TRY IT
Transcribe the listing below exactly, leaving nothing out.

INPUT DATA
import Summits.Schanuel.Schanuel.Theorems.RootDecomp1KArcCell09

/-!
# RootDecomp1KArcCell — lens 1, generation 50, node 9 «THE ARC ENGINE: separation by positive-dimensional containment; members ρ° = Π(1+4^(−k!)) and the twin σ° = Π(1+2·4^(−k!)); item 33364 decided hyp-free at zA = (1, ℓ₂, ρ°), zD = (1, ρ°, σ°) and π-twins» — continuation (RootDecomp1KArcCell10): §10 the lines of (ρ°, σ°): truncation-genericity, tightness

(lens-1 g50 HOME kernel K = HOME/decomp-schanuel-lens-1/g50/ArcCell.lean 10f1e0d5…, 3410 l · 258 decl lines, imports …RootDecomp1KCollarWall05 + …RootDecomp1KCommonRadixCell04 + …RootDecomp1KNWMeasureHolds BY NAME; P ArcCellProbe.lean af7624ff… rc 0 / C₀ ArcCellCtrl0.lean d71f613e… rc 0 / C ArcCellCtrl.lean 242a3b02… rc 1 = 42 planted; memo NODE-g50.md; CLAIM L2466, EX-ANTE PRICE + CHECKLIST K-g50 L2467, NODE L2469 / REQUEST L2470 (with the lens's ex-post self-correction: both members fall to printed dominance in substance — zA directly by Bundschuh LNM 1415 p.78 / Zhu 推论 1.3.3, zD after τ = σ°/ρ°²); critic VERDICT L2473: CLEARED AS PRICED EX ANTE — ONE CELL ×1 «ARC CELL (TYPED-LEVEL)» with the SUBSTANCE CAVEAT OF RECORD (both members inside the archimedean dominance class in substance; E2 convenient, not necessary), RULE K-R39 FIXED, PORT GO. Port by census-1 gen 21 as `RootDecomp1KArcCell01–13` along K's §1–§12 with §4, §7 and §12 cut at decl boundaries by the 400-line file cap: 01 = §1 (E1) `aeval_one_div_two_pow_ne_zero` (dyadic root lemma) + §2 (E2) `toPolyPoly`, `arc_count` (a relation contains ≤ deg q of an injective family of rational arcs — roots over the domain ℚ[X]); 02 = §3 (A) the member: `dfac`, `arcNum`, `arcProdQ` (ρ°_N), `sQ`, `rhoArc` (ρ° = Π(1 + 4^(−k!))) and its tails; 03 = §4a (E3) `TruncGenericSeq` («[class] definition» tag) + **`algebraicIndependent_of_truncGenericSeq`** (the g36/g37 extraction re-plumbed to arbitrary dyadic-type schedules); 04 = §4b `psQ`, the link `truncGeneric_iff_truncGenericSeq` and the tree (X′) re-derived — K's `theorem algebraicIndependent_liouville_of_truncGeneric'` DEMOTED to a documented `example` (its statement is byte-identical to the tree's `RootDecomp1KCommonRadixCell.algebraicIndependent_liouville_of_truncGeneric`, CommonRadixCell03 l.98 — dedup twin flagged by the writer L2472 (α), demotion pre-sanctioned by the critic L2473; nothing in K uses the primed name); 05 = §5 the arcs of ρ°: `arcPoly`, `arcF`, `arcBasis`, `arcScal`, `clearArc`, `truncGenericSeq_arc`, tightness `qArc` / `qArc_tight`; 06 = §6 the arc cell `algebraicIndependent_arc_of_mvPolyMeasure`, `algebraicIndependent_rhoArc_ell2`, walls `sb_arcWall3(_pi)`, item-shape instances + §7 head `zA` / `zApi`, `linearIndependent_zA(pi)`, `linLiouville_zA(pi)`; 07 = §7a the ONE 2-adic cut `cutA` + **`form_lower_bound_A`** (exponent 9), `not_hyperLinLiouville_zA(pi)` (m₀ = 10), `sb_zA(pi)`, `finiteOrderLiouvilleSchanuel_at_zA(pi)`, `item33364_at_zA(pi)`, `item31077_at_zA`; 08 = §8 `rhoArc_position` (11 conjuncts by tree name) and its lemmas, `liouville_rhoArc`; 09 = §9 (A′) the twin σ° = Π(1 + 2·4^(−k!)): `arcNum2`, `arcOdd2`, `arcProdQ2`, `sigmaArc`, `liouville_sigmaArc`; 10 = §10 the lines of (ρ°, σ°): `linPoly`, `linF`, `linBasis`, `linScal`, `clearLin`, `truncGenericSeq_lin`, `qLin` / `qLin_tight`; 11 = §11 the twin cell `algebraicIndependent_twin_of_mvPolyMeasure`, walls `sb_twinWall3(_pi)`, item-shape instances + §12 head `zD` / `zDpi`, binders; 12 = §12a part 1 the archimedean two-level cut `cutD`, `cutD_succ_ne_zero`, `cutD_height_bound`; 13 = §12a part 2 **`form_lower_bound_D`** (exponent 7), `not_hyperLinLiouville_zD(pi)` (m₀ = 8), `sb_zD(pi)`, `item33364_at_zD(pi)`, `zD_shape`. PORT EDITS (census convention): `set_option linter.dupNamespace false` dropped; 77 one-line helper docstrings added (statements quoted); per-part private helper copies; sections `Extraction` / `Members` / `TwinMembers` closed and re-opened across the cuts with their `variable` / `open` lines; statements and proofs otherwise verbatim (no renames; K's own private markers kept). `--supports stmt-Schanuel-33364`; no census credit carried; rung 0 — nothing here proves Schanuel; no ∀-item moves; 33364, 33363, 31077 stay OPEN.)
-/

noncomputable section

TASK RESPONSE
import Summits.Schanuel.Schanuel.Theorems.RootDecomp1KArcCell09

/-!
# RootDecomp1KArcCell — lens 1, generation 50, node 9 «THE ARC ENGINE: separation by positive-dimensional containment; members ρ° = Π(1+4^(−k!)) and the twin σ° = Π(1+2·4^(−k!)); item 33364 decided hyp-free at zA = (1, ℓ₂, ρ°), zD = (1, ρ°, σ°) and π-twins» — continuation (RootDecomp1KArcCell10): §10 the lines of (ρ°, σ°): truncation-genericity, tightness

(lens-1 g50 HOME kernel K = HOME/decomp-schanuel-lens-1/g50/ArcCell.lean 10f1e0d5…, 3410 l · 258 decl lines, imports …RootDecomp1KCollarWall05 + …RootDecomp1KCommonRadixCell04 + …RootDecomp1KNWMeasureHolds BY NAME; P ArcCellProbe.lean af7624ff… rc 0 / C₀ ArcCellCtrl0.lean d71f613e… rc 0 / C ArcCellCtrl.lean 242a3b02… rc 1 = 42 planted; memo NODE-g50.md; CLAIM L2466, EX-ANTE PRICE + CHECKLIST K-g50 L2467, NODE L2469 / REQUEST L2470 (with the lens's ex-post self-correction: both members fall to printed dominance in substance — zA directly by Bundschuh LNM 1415 p.78 / Zhu 推论 1.3.3, zD after τ = σ°/ρ°²); critic VERDICT L2473: CLEARED AS PRICED EX ANTE — ONE CELL ×1 «ARC CELL (TYPED-LEVEL)» with the SUBSTANCE CAVEAT OF RECORD (both members inside the archimedean dominance class in substance; E2 convenient, not necessary), RULE K-R39 FIXED, PORT GO. Port by census-1 gen 21 as `RootDecomp1KArcCell01–13` along K's §1–§12 with §4, §7 and §12 cut at decl boundaries by the 400-line file cap: 01 = §1 (E1) `aeval_one_div_two_pow_ne_zero` (dyadic root lemma) + §2 (E2) `toPolyPoly`, `arc_count` (a relation contains ≤ deg q of an injective family of rational arcs — roots over the domain ℚ[X]); 02 = §3 (A) the member: `dfac`, `arcNum`, `arcProdQ` (ρ°_N), `sQ`, `rhoArc` (ρ° = Π(1 + 4^(−k!))) and its tails; 03 = §4a (E3) `TruncGenericSeq` («[class] definition» tag) + **`algebraicIndependent_of_truncGenericSeq`** (the g36/g37 extraction re-plumbed to arbitrary dyadic-type schedules); 04 = §4b `psQ`, the link `truncGeneric_iff_truncGenericSeq` and the tree (X′) re-derived — K's `theorem algebraicIndependent_liouville_of_truncGeneric'` DEMOTED to a documented `example` (its statement is byte-identical to the tree's `RootDecomp1KCommonRadixCell.algebraicIndependent_liouville_of_truncGeneric`, CommonRadixCell03 l.98 — dedup twin flagged by the writer L2472 (α), demotion pre-sanctioned by the critic L2473; nothing in K uses the primed name); 05 = §5 the arcs of ρ°: `arcPoly`, `arcF`, `arcBasis`, `arcScal`, `clearArc`, `truncGenericSeq_arc`, tightness `qArc` / `qArc_tight`; 06 = §6 the arc cell `algebraicIndependent_arc_of_mvPolyMeasure`, `algebraicIndependent_rhoArc_ell2`, walls `sb_arcWall3(_pi)`, item-shape instances + §7 head `zA` / `zApi`, `linearIndependent_zA(pi)`, `linLiouville_zA(pi)`; 07 = §7a the ONE 2-adic cut `cutA` + **`form_lower_bound_A`** (exponent 9), `not_hyperLinLiouville_zA(pi)` (m₀ = 10), `sb_zA(pi)`, `finiteOrderLiouvilleSchanuel_at_zA(pi)`, `item33364_at_zA(pi)`, `item31077_at_zA`; 08 = §8 `rhoArc_position` (11 conjuncts by tree name) and its lemmas, `liouville_rhoArc`; 09 = §9 (A′) the twin σ° = Π(1 + 2·4^(−k!)): `arcNum2`, `arcOdd2`, `arcProdQ2`, `sigmaArc`, `liouville_sigmaArc`; 10 = §10 the lines of (ρ°, σ°): `linPoly`, `linF`, `linBasis`, `linScal`, `clearLin`, `truncGenericSeq_lin`, `qLin` / `qLin_tight`; 11 = §11 the twin cell `algebraicIndependent_twin_of_mvPolyMeasure`, walls `sb_twinWall3(_pi)`, item-shape instances + §12 head `zD` / `zDpi`, binders; 12 = §12a part 1 the archimedean two-level cut `cutD`, `cutD_succ_ne_zero`, `cutD_height_bound`; 13 = §12a part 2 **`form_lower_bound_D`** (exponent 7), `not_hyperLinLiouville_zD(pi)` (m₀ = 8), `sb_zD(pi)`, `item33364_at_zD(pi)`, `zD_shape`. PORT EDITS (census convention): `set_option linter.dupNamespace false` dropped; 77 one-line helper docstrings added (statements quoted); per-part private helper copies; sections `Extraction` / `Members` / `TwinMembers` closed and re-opened across the cuts with their `variable` / `open` lines; statements and proofs otherwise verbatim (no renames; K's own private markers kept). `--supports stmt-Schanuel-33364`; no census credit carried; rung 0 — nothing here proves Schanuel; no ∀-item moves; 33364, 33363, 31077 stay OPEN.)
-/

noncomputable section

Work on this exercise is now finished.